/-
Copyright (c) 2026 the pub-hodgecm-mathlib formalisation cell (harness21).  Prover seat hodgecm-mathlib-LH3-p02 (g5): line LH3 (closer stub `stub_N9`), LETTER L3′,
organ (S-lin) «`I^st_c(jcH)` and the stable-orbital image are ℂ-linear» — brick #1 of the SURJ-OF-FORWARD road (RULING #22; binder of record LH10-p01 (g5);
LH3-plan (g4) DEAL 2026-09-02T12:32:50Z).  PART B: the orbital side.
-/
import Literature.NumberTheory.Rogawski1990.ArchBouazizStableFamily               -- ★ p849717 (D2-P3): `stOrbFamH`, `stOrbFamH_of_mem_regS`, `stOrbFamH_zero_of_mem_regS`; ★ (T-MEAS) `chartOrbH`, `chartOrbH_def`; ★ `flipSet_mem_regS_iff`
import Literature.NumberTheory.Automorphic.ArchEndoscopicChartOrbitalContinuity   -- ★ p849873 `uniformlyProper_endoTorus`; brings ★ `continuousOn_integral_descConj_of_uniformlyProper` toolkit, ★ `continuous_descConj` (`Literature.MeasureTheory.Group`)
import Literature.NumberTheory.Rogawski1990.ArchSmoothAmbientLift                 -- ★ `ArchSmooth₂` (via ★ `ArchimedeanTransfer`), `ArchSmooth₂.continuous`, `ArchSmooth₂.hasCompactSupport`, `archSmooth₂_zero`, ★ `mem_archSmooth_iff`
import HarnessLib

/-!
# (S-lin), PART B: THE STABLE-ORBITAL IMAGE IS ℂ-LINEAR — `fH ↦ stOrbFamH νH fH` is additive and homogeneous on the regular sets, `C_c^∞(H_∞)` is a subspace, so the families that ARE stable
# orbital families of `C_c^∞` functions form a ℂ-linear space (Bouaziz 1994 §3.1 `J_G` linear, §6.2, Thm. 6.2.1 (i); Shelstad 1979 §4; Deitmar–Echterhoff Lemma 9.3.3)

Topic `NumberTheory/Rogawski1990`; namespace `Literature.NumberTheory.Rogawski1990`.  THEOREMS ONLY (no `def`, no instance, no notation, no axiom, no named fact, no `sorry`).
Cell `pub/hodgecm-mathlib`, crux H413 (`stmt-HodgeConjecture-24833`), F0∕P3c line LH3 (closer stub `stub_N9`, leaf `F0_P3c_StubN9Direct`), LETTER L3′ `stub_N9bouazizSurjective`,
split «FORWARD ⊕ SURJ-OF-FORWARD» (RULING #22): organ `BouazizSurjOfForwardStatement` (binder of record LH10-p01 (g5)), whose conclusion `∃ fH, ArchSmooth₂ L fH ∧ ∀ S, EqOn (stOrbFamH L νH fH S)
(Ψ S) (RegS S)` is shown here to be ADDITIVE ∕ HOMOGENEOUS ∕ FINITELY ADDITIVE in `Ψ` — so the surjectivity may be proved piece by piece (partition of unity, subtraction of the regular-set
part).  Brick **(S-lin)** (LH3-plan (g4) DEAL 12:32:50Z → LH3-p02 (g5)), part B; part A = ★ `ArchBouazizSpaceLinear` (the space side).  Count-neutral.

WHAT IS PROVED.
* §5a generic (`Literature.MeasureTheory.Group` tokens ★ `descConj`): **`integrable_descConj_of_proper`** — at an element `γ` where conjugation is proper modulo `M` (every `y` with `yγy⁻¹`
  in a compact `C` has its coset in one compact `𝒦`) the quotient orbital integrand of every `a ∈ C_c(G, E)` is INTEGRABLE for every measure on `G ⧸ M` finite on compacts (continuous,
  supported in `𝒦`, strongly measurable by Mathlib `Continuous.stronglyMeasurable_of_support_subset_isCompact` — no separation axiom on `G ⧸ M` —, bounded, integrable on `𝒦`); the
  (HYP)-form `integrable_descConj_of_uniformlyProper` (the binder of ★ `continuousOn_integral_descConj_of_uniformlyProper`, read at the compact `{x}`); `descConj_add ∕ _const_smul ∕ _neg ∕ _sum`.
* §5b **`integrable_descConj_endoTorus_of_mem_regS`** (★ `uniformlyProper_endoTorus`), **`chartOrbH_add_of_mem_regS`** (`fH, gH ∈ C_c(H_∞)`, `c ∈ RegS S`), `chartOrbH_const_smul`, `chartOrbH_neg`
  (every `c`), `chartOrbH_finset_sum_of_mem_regS`; **`stOrbFamH_add_of_mem_regS`**, `stOrbFamH_const_smul_of_mem_regS`, `stOrbFamH_neg_of_mem_regS`, `stOrbFamH_finset_sum_of_mem_regS` (on `RegS S`,
  where the letter reads the families — the literal reading ★ `stOrbFamH_of_mem_regS`; every flip of a regular point is regular, `flipSet_mem_regS_of_mem_powerset` over ★ `flipSet_mem_regS_iff`).
* §6 `ArchSmooth₂.add ∕ .neg ∕ .finset_sum` (★ `archSmooth` is a submodule, ★ `mem_archSmooth_iff`; `.smul` is ★ `ArchSmooth₂.smul` of `ArchCentralValueTransferRayScaling`, not restated) and
  THE IMAGE IS LINEAR: **`exists_archSmooth₂_stOrbFamH_eqOn_add ∕ _smul ∕ _sub ∕ _finset_sum`**; and the SURJ assembly's (Σ-ADD) socket `StOrbFamHSumStatement` (LH10-p01 (g5)
  skeleton v3) token for token: **`archSmooth₂_sum_and_stOrbFamH_sum_eqOn_regS (νH) (n) (fHs) (h : ∀ i, ArchSmooth₂ L (fHs i)) : ArchSmooth₂ L (∑ i, fHs i) ∧ ∀ S, EqOn (stOrbFamH L νH (∑ i, fHs i) S)
  (fun c => ∑ i, stOrbFamH L νH (fHs i) S c) (RegS S)`**.
HONEST LABEL: no surjectivity is claimed here; HC_CM is proved only modulo the 7 printed citations (2 remaining: hLiu418 = `stmt-HodgeConjecture-24832`, h413 =
`stmt-HodgeConjecture-24833`) until rung 0 closes; this file is count-neutral.

## References
* [Bouaziz1994IntegralesOrbitales] A. Bouaziz, *Intégrales orbitales sur les groupes de Lie réductifs*, Ann. Sci. ÉNS 27 (1994) 573–609, §3.1 p. 579 (`J_G` linear), §6.2 p. 591, Thm. 6.2.1 (i)
  p. 592.
* [Shelstad1979] D. Shelstad, *Characters and inner forms of a quasi-split group over ℝ*, Compositio Math. 39 (1979), §4 p. 22 (`Φ^T_f`, `Ψ^T_f`).
* [DeitmarEchterhoff2014] A. Deitmar, S. Echterhoff, *Principles of Harmonic Analysis*, 2nd ed. (2014), Lemma 9.3.3, Thm. 1.5.3 (quotient integral).
* [Rogawski1990] J. D. Rogawski, *Automorphic Representations of Unitary Groups in Three Variables*, Ann. of Math. Stud. 123 (1990), §4.1 (4.1.1) p. 39, §8.3 p. 122, §14.3 p. 234.
* [BorelJacquet1979] A. Borel, H. Jacquet, *Automorphic forms and automorphic representations*, Proc. Symp. Pure Math. 33.1 (1979), §4.1.
-/

set_option autoImplicit false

Exercise objective
From the entries above, collect every line with the string "Echterhoff" in it.

Written answer
# orbital families of `C_c^∞` functions form a ℂ-linear space (Bouaziz 1994 §3.1 `J_G` linear, §6.2, Thm. 6.2.1 (i); Shelstad 1979 §4; Deitmar–Echterhoff Lemma 9.3.3)
* [DeitmarEchterhoff2014] A. Deitmar, S. Echterhoff, *Principles of Harmonic Analysis*, 2nd ed. (2014), Lemma 9.3.3, Thm. 1.5.3 (quotient integral).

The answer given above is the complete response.